> Records for the exercise:

import Summits.KontsevichZagierPeriods.KontsevichZagierPeriods.Theorems.SoloBlindTriplThirdPrep
import HarnessLib

/-!
# Solo/blind — Triplication IV: the shadow `3a+b=3` is one-dimensional too

With the pull-back `3^{b-1}P₂` (`tri_pullback2`) and the primitive `ρ₂`
(`hasDerivAt_triRho2`, `ρ₂(0)=ρ₂(1)=0`) of `SoloBlindTriplThirdPrep`, the KZ chain
substitution → rule (3) → two additivity splits gives, with no division,

  `(2-2a)·β(a,b) = 3^{b-1}·[ ((3a-2)/3)·β(2a-1, (b+1)/3) + ((3a-1)/3)·β(2a-1, (b+2)/3) ]`

for rational `a > 1/2`, `b > 0`, `3a+b=3`.  At level `9`: `a = 7/9` gives `{5,6,7} ~ {5,5,8}` and
`a = 8/9` gives `{3,7,8} ~ {4,7,7}`; together with `SoloBlindTriplication` (first kind) and
`SoloBlindTriplSecond` (`{4,6,8} ~ {8,8,2}`) all six Deligne–Koblitz–Ogus merges at `N = 9` are
derived inside the rules by one-dimensional chains.
-/

namespace Summit.KontsevichZagierPeriods.KontsevichZagierPeriods.Theorems

open Literature.NumberTheory.Transcendental Literature.NumberTheory.Transcendental.KZ
open Literature.NumberTheory.Transcendental.KZ.IntegralRep
open Literature.ModelTheory.ExponentialFields
open MeasureTheory Set Real Polynomial

noncomputable section

namespace SoloBlind

variable {a b : ℚ}

/-! ## The representations and the moves -/

/-- `[(0,1), P₂]`. -/
def triPRep2 (a b : ℚ) (ha : 1 / 2 < a) (hb : 0 < b) (h : 3 * a + b = 3) : IntegralRep 1 :=
  lineRep (Ioo 0 1) (triP2 a b) mix_line_sa (sa_triP2 a b)
    (integrableOn_triP2 a b (by linarith) hb h)

/-- `[(0,1), W₂]`. -/
def triWRep2 (a b : ℚ) (ha : 1 / 2 < a) (hb : 0 < b) : IntegralRep 1 :=
  lineRep (Ioo 0 1) (triW2 a b) mix_line_sa (sa_triW2 a b) (integrableOn_triW2 a b ha hb)

/-- The source `[(0,1), 3^{b-1} P₂]`. -/
def triSrc2 (a b : ℚ) (ha : 1 / 2 < a) (hb : 0 < b) (h : 3 * a + b = 3) : IntegralRep 1 :=
  lineRep (Ioo 0 1) (triF2 a b) mix_line_sa
    ((isSemialgebraicFunOn_const_of_isAlgebraic mix_line_sa (tri_coeff_isAlgebraic b)).mul_holds
      (sa_triP2 a b))
    (integrableOn_triF2 a b (by linarith) hb h)

/-- The source is `3^{b-1}` times `[(0,1), P₂]`, literally. -/
theorem triSrc2_eq (a b : ℚ) (ha : 1 / 2 < a) (hb : 0 < b) (h : 3 * a + b = 3) :
    triSrc2 a b ha hb h = (triPRep2 a b ha hb h).constMul ((3:ℝ) ^ ((b : ℝ) - 1))
      (tri_coeff_isAlgebraic b) :=
  IntegralRep.ext' rfl rfl

/-- **Move 1, the substitution `t = Ψ(u)`: `[(0,1), 3^{b-1}P₂] ≡ β(a,b)`.** -/
theorem triSrc2_sub_betaRep (a b : ℚ) (ha : 1 / 2 < a) (hb : 0 < b) (h : 3 * a + b = 3) :
    of (triSrc2 a b ha hb h) - of (betaRep a b (one_half_pos.trans ha) hb) ∈ relations := by
  unfold triSrc2 betaRep
  exact lineRep_subst triPsi triPsi' isSemialgebraicFunOn_triPsi
    (fun t ht => (hasDerivAt_triPsi ht.2).hasDerivWithinAt) injOn_triPsi image_triPsi
    (fun t ht => tri_pullback2 a b h ht)

/-- `X = [[0,1], ρ₂']`. -/
def triExact2 (a b : ℚ) (ha : 1 / 2 < a) (hb : 0 < b) (h : 3 * a + b = 3) : IntegralRep 1 :=
  lineRep (Icc 0 1) (triE2 a b) (isSemialgebraic_line_Icc isAlgebraic_zero isAlgebraic_one)
    (sa_triE2 a b) (integrableOn_triE2 a b ha hb h)

/-- **Move 2, rule (3)**: `[[0,1], ρ₂'] ∈ relations`, since `ρ₂(1) - ρ₂(0) = 0`. -/
theorem triExact2_mem (a b : ℚ) (ha : 1 / 2 < a) (hb : 0 < b) (h : 3 * a + b = 3) :
    of (triExact2 a b ha hb h) ∈ relations := by
  have h0 : triRho2 a b 1 - triRho2 a b 0 = 0 := by rw [triRho2_one hb, triRho2_zero ha, sub_zero]
  have h1 : of (triExact2 a b ha hb h) -
      of (constCell (triRho2 a b 1 - triRho2 a b 0) (by rw [h0]; exact isAlgebraic_zero)) ∈
      relations :=
    lineRep_newtonLeibniz isAlgebraic_zero isAlgebraic_one zero_le_one (triRho2 a b)
      (sa_triRho2 ha hb) (continuous_triRho2 ha hb).continuousOn
      fun t ht => by rw [triE2, if_pos ht]; exact hasDerivAt_triRho2 h ht
  have hc : of (constCell (triRho2 a b 1 - triRho2 a b 0) (by rw [h0]; exact isAlgebraic_zero)) ∈
      relations := by
    rw [constCell_congr h0 (hβ := isAlgebraic_zero)]
    exact constCell_zero
  simpa using relations.add_mem h1 hc

/-- `X⁰ = [(0,1), ρ₂']`, the open restriction. -/
def triExact2O (a b : ℚ) (ha : 1 / 2 < a) (hb : 0 < b) (h : 3 * a + b = 3) : IntegralRep 1 :=
  (triExact2 a b ha hb h).restrict (line (Ioo 0 1)) mix_line_sa fun _ hx => Ioo_subset_Icc_self hx

/-- `[(0,1), ρ₂'] ∈ relations`. -/
theorem triExact2O_mem (a b : ℚ) (ha : 1 / 2 < a) (hb : 0 < b) (h : 3 * a + b = 3) :
    of (triExact2O a b ha hb h) ∈ relations := by
  have h1 : of (triExact2 a b ha hb h) - of (triExact2O a b ha hb h) ∈ relations := by
    refine IntegralRep.of_sub_of_restrict_mem_relations _ _ _ ?_
    show volume (line (Icc (0 : ℝ) 1) \ line (Ioo 0 1)) = 0
    rw [← show line (Icc (0 : ℝ) 1 \ Ioo 0 1) = line (Icc (0 : ℝ) 1) \ line (Ioo 0 1) from rfl,
      volume_line, Icc_sdiff_Ioo_same zero_le_one]
    exact (toFinite _).measure_zero _
  have h2 := relations.sub_mem (triExact2_mem a b ha hb h) h1
  rwa [sub_sub_cancel] at h2

/-- **Move 3, rule (1b)**: `[(0,1), ρ₂'] ≡ (2a-2)•[(0,1),P₂] + [(0,1),W₂]`. -/
theorem triExact2O_sub_sub (a b : ℚ) (ha : 1 / 2 < a) (hb : 0 < b) (h : 3 * a + b = 3) :
    of (triExact2O a b ha hb h) -
      of ((triPRep2 a b ha hb h).constMul (((2 * a - 2 : ℚ)) : ℝ) (isAlgebraic_rat ℚ (2 * a - 2))) -
      of (triWRep2 a b ha hb) ∈ relations := by
  refine of_sub_sub_mem_relations_of_add rfl rfl fun x hx => ?_
  have hx' : x 0 ∈ Ioo (0 : ℝ) 1 := hx
  simp only [triExact2O, IntegralRep.integrand_restrict, triExact2, lineRep_integrand,
    IntegralRep.integrand_constMul, triPRep2, triWRep2]
  rw [triE2, if_pos hx']

/-- **Move 4, rule (1b)**: `[(0,1), W₂] ≡ ((3a-2)/3)•β(2a-1,(b+1)/3) + ((3a-1)/3)•β(2a-1,(b+2)/3)`. -/
theorem triWRep2_sub_sub (a b : ℚ) (ha : 1 / 2 < a) (hb : 0 < b) (ha2 : 0 < 2 * a - 1)
    (hb13 : 0 < (b + 1) / 3) (hb23 : 0 < (b + 2) / 3) :
    of (triWRep2 a b ha hb) -
      of ((betaRep (2 * a - 1) ((b + 1) / 3) ha2 hb13).constMul ((((3 * a - 2) / 3 : ℚ)) : ℝ)
        (isAlgebraic_rat ℚ ((3 * a - 2) / 3))) -
      of ((betaRep (2 * a - 1) ((b + 2) / 3) ha2 hb23).constMul ((((3 * a - 1) / 3 : ℚ)) : ℝ)
        (isAlgebraic_rat ℚ ((3 * a - 1) / 3))) ∈ relations :=
  of_sub_sub_mem_relations_of_add rfl rfl fun _ _ => rfl

/-! ## Assembly in `Q` -/

/-- `β(a,b) = 3^{b-1} • [(0,1), P₂]` in `Q`. -/
theorem betaQ_eq_triCoeff_smul_P2 (a b : ℚ) (ha : 1 / 2 < a) (hb : 0 < b) (h : 3 * a + b = 3) :
    betaQ a b = triCoeff b • mkQ (of (triPRep2 a b ha hb h)) := by
  rw [betaQ_eq (one_half_pos.trans ha) hb,
    ← mkQ_eq_mkQ_iff.mpr (triSrc2_sub_betaRep a b ha hb h), triSrc2_eq, mkQ_constMul]
  rfl

/-- `(2a-2)•[(0,1),P₂] + [(0,1),W₂] = 0` in `Q`. -/
theorem triP2_add_triW2_eq_zero (a b : ℚ) (ha : 1 / 2 < a) (hb : 0 < b) (h : 3 * a + b = 3) :
    ((2 * a - 2 : ℚ) : K₀) • mkQ (of (triPRep2 a b ha hb h)) + mkQ (of (triWRep2 a b ha hb)) = 0 := by
  have h1 := relations.sub_mem (triExact2O_sub_sub a b ha hb h) (triExact2O_mem a b ha hb h)
  have e : of (triExact2O a b ha hb h) -
      of ((triPRep2 a b ha hb h).constMul (((2 * a - 2 : ℚ)) : ℝ) (isAlgebraic_rat ℚ (2 * a - 2))) -
      of (triWRep2 a b ha hb) - of (triExact2O a b ha hb h) =
      -(of ((triPRep2 a b ha hb h).constMul (((2 * a - 2 : ℚ)) : ℝ)
          (isAlgebraic_rat ℚ (2 * a - 2))) + of (triWRep2 a b ha hb)) := by abel
  rw [e] at h1
  have h1' := relations.neg_mem h1
  rw [neg_neg] at h1'
  have h2 := mkQ_eq_zero_iff.mpr h1'
  rwa [map_add, mkQ_constMul_ratCast] at h2

/-- `[(0,1),W₂] = ((3a-2)/3)•β(2a-1,(b+1)/3) + ((3a-1)/3)•β(2a-1,(b+2)/3)` in `Q`. -/
theorem mkQ_triWRep2 (a b : ℚ) (ha : 1 / 2 < a) (hb : 0 < b) :
    mkQ (of (triWRep2 a b ha hb)) = (((3 * a - 2) / 3 : ℚ) : K₀) • betaQ (2 * a - 1) ((b + 1) / 3) +
      (((3 * a - 1) / 3 : ℚ) : K₀) • betaQ (2 * a - 1) ((b + 2) / 3) := by
  have ha2 : (0:ℚ) < 2 * a - 1 := by linarith
  have hb13 : (0:ℚ) < (b + 1) / 3 := by positivity
  have hb23 : (0:ℚ) < (b + 2) / 3 := by positivity
  have h1 := triWRep2_sub_sub a b ha hb ha2 hb13 hb23
  rw [sub_sub] at h1
  have h2 := mkQ_eq_mkQ_iff.mpr h1
  rwa [map_add, mkQ_constMul_ratCast, mkQ_constMul_ratCast, ← betaQ_eq ha2 hb13,
    ← betaQ_eq ha2 hb23] at h2

/-- **Triplication, the shadow `3a+b=3` (`a > 1/2`, `b > 0`).**
`(2-2a)•β(a,b) = 3^{b-1} • [((3a-2)/3)•β(2a-1,(b+1)/3) + ((3a-1)/3)•β(2a-1,(b+2)/3)]` in `Q` — one
substitution, ONE Newton–Leibniz move, two additivity splits, no division. -/
theorem betaQ_tripl2_second (a b : ℚ) (ha : 1 / 2 < a) (hb : 0 < b) (h : 3 * a + b = 3) :
    ((2 - 2 * a : ℚ) : K₀) • betaQ a b = triCoeff b •
      ((((3 * a - 2) / 3 : ℚ) : K₀) • betaQ (2 * a - 1) ((b + 1) / 3) +
        (((3 * a - 1) / 3 : ℚ) : K₀) • betaQ (2 * a - 1) ((b + 2) / 3)) := by
  rw [betaQ_eq_triCoeff_smul_P2 a b ha hb h, ← mkQ_triWRep2 a b ha hb,
    eq_neg_of_add_eq_zero_right (triP2_add_triW2_eq_zero a b ha hb h), smul_neg]
  simp only [smul_smul, ← neg_smul]
  congr 1
  push_cast
  ring

/-- **Level 9**: `(4/9)•β(7/9, 2/3) = 3^{-1/3} • [(1/9)•β(5/9, 5/9) + (4/9)•β(5/9, 8/9)]`,
the merge `{5,6,7} ~ {5,5,8}` at `N = 9`. -/
theorem betaQ_tripl_nine_567 :
    ((4 / 9 : ℚ) : K₀) • betaQ (7 / 9) (2 / 3) = triCoeff (2 / 3) •
      (((1 / 9 : ℚ) : K₀) • betaQ (5 / 9) (5 / 9) + ((4 / 9 : ℚ) : K₀) • betaQ (5 / 9) (8 / 9)) := by
  have h := betaQ_tripl2_second (7 / 9) (2 / 3) (by norm_num) (by norm_num) (by norm_num)
  rw [show (2 : ℚ) - 2 * (7 / 9) = 4 / 9 by norm_num, show (2 : ℚ) * (7 / 9) - 1 = 5 / 9 by norm_num,
    show ((2 / 3 : ℚ) + 1) / 3 = 5 / 9 by norm_num, show ((2 / 3 : ℚ) + 2) / 3 = 8 / 9 by norm_num,
    show ((3 : ℚ) * (7 / 9) - 2) / 3 = 1 / 9 by norm_num,
    show ((3 : ℚ) * (7 / 9) - 1) / 3 = 4 / 9 by norm_num] at h
  exact h

/-- **Level 9**: `(2/9)•β(8/9, 1/3) = 3^{-2/3} • [(2/9)•β(7/9, 4/9) + (5/9)•β(7/9, 7/9)]`,
the merge `{3,7,8} ~ {4,7,7}` at `N = 9`. -/
theorem betaQ_tripl_nine_378 :
    ((2 / 9 : ℚ) : K₀) • betaQ (8 / 9) (1 / 3) = triCoeff (1 / 3) •
      (((2 / 9 : ℚ) : K₀) • betaQ (7 / 9) (4 / 9) + ((5 / 9 : ℚ) : K₀) • betaQ (7 / 9) (7 / 9)) := by
  have h := betaQ_tripl2_second (8 / 9) (1 / 3) (by norm_num) (by norm_num) (by norm_num)
  rw [show (2 : ℚ) - 2 * (8 / 9) = 2 / 9 by norm_num, show (2 : ℚ) * (8 / 9) - 1 = 7 / 9 by norm_num,
    show ((1 / 3 : ℚ) + 1) / 3 = 4 / 9 by norm_num, show ((1 / 3 : ℚ) + 2) / 3 = 7 / 9 by norm_num,
    show ((3 : ℚ) * (8 / 9) - 2) / 3 = 2 / 9 by norm_num,
    show ((3 : ℚ) * (8 / 9) - 1) / 3 = 5 / 9 by norm_num] at h
  exact h

end SoloBlind

end

end Summit.KontsevichZagierPeriods.KontsevichZagierPeriods.Theorems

> Directions: The expected answer is each line of the records above that includes the string "Theorems".

> Task result:
import Summits.KontsevichZagierPeriods.KontsevichZagierPeriods.Theorems.SoloBlindTriplThirdPrep
namespace Summit.KontsevichZagierPeriods.KontsevichZagierPeriods.Theorems
end Summit.KontsevichZagierPeriods.KontsevichZagierPeriods.Theorems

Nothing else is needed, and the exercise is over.